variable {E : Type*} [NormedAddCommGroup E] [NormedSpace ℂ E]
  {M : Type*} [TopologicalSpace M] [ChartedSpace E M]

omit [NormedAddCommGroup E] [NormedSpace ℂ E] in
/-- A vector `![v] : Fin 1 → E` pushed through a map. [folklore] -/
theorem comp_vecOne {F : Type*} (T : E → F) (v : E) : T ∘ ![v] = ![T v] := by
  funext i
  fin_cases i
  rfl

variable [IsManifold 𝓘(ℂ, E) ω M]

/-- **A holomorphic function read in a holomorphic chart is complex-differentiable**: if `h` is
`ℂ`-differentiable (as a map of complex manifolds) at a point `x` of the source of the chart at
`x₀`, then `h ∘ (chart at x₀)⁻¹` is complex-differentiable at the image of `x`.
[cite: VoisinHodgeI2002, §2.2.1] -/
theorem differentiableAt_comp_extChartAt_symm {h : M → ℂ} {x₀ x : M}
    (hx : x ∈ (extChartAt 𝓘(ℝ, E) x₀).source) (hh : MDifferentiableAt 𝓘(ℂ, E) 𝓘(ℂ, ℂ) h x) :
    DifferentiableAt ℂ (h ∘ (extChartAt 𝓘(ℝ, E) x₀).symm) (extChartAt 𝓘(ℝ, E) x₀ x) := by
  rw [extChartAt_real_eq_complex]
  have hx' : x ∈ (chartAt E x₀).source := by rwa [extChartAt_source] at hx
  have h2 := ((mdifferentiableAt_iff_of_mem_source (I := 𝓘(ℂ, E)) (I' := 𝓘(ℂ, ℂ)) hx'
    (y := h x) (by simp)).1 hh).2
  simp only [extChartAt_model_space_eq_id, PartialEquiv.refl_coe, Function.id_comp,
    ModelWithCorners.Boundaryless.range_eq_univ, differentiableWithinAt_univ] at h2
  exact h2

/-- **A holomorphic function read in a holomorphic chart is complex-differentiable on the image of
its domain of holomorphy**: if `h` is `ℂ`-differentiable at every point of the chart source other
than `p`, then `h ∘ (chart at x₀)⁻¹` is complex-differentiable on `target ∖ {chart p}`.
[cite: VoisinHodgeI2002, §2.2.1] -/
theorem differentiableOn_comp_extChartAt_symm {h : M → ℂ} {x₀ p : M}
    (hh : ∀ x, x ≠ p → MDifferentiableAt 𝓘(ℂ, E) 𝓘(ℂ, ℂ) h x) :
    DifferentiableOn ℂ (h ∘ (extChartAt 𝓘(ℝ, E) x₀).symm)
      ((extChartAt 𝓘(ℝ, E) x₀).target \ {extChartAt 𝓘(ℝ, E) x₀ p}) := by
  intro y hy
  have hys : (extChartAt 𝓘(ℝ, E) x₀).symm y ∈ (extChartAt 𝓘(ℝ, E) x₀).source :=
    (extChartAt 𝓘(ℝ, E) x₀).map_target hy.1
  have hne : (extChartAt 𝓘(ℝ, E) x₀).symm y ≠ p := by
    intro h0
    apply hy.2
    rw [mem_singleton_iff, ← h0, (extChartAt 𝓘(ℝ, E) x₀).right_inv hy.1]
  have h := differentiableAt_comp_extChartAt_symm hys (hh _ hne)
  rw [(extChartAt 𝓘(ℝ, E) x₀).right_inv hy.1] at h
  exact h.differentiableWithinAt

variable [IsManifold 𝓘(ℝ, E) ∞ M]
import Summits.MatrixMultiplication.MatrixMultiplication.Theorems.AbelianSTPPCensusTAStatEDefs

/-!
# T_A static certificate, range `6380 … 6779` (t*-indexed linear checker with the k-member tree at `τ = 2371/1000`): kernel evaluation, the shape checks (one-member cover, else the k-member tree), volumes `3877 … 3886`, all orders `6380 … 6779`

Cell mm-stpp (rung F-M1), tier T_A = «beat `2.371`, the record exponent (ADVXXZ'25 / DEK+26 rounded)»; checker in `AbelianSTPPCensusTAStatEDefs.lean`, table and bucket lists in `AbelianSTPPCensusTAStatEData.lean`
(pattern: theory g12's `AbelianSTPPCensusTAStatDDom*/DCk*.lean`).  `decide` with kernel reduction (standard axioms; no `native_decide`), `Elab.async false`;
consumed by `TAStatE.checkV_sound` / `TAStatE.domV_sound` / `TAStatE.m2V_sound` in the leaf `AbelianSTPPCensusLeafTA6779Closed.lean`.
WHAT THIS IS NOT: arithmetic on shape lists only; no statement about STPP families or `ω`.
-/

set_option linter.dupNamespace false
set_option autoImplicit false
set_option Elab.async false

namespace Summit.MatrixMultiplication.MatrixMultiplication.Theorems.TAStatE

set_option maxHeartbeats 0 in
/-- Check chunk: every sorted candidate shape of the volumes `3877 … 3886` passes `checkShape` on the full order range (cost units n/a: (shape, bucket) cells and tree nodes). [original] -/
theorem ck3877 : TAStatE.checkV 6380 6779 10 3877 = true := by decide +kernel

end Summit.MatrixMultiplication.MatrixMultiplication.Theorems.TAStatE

* * * *

◆ EXERCISE REQUIREMENTS: Retype, exactly and in full, the listing from its first line to the one holding "T ∘ ![v] = ![T v] := by", both included.

◆ OUTPUT BELOW:
variable {E : Type*} [NormedAddCommGroup E] [NormedSpace ℂ E]
  {M : Type*} [TopologicalSpace M] [ChartedSpace E M]

omit [NormedAddCommGroup E] [NormedSpace ℂ E] in
/-- A vector `![v] : Fin 1 → E` pushed through a map. [folklore] -/
theorem comp_vecOne {F : Type*} (T : E → F) (v : E) : T ∘ ![v] = ![T v] := by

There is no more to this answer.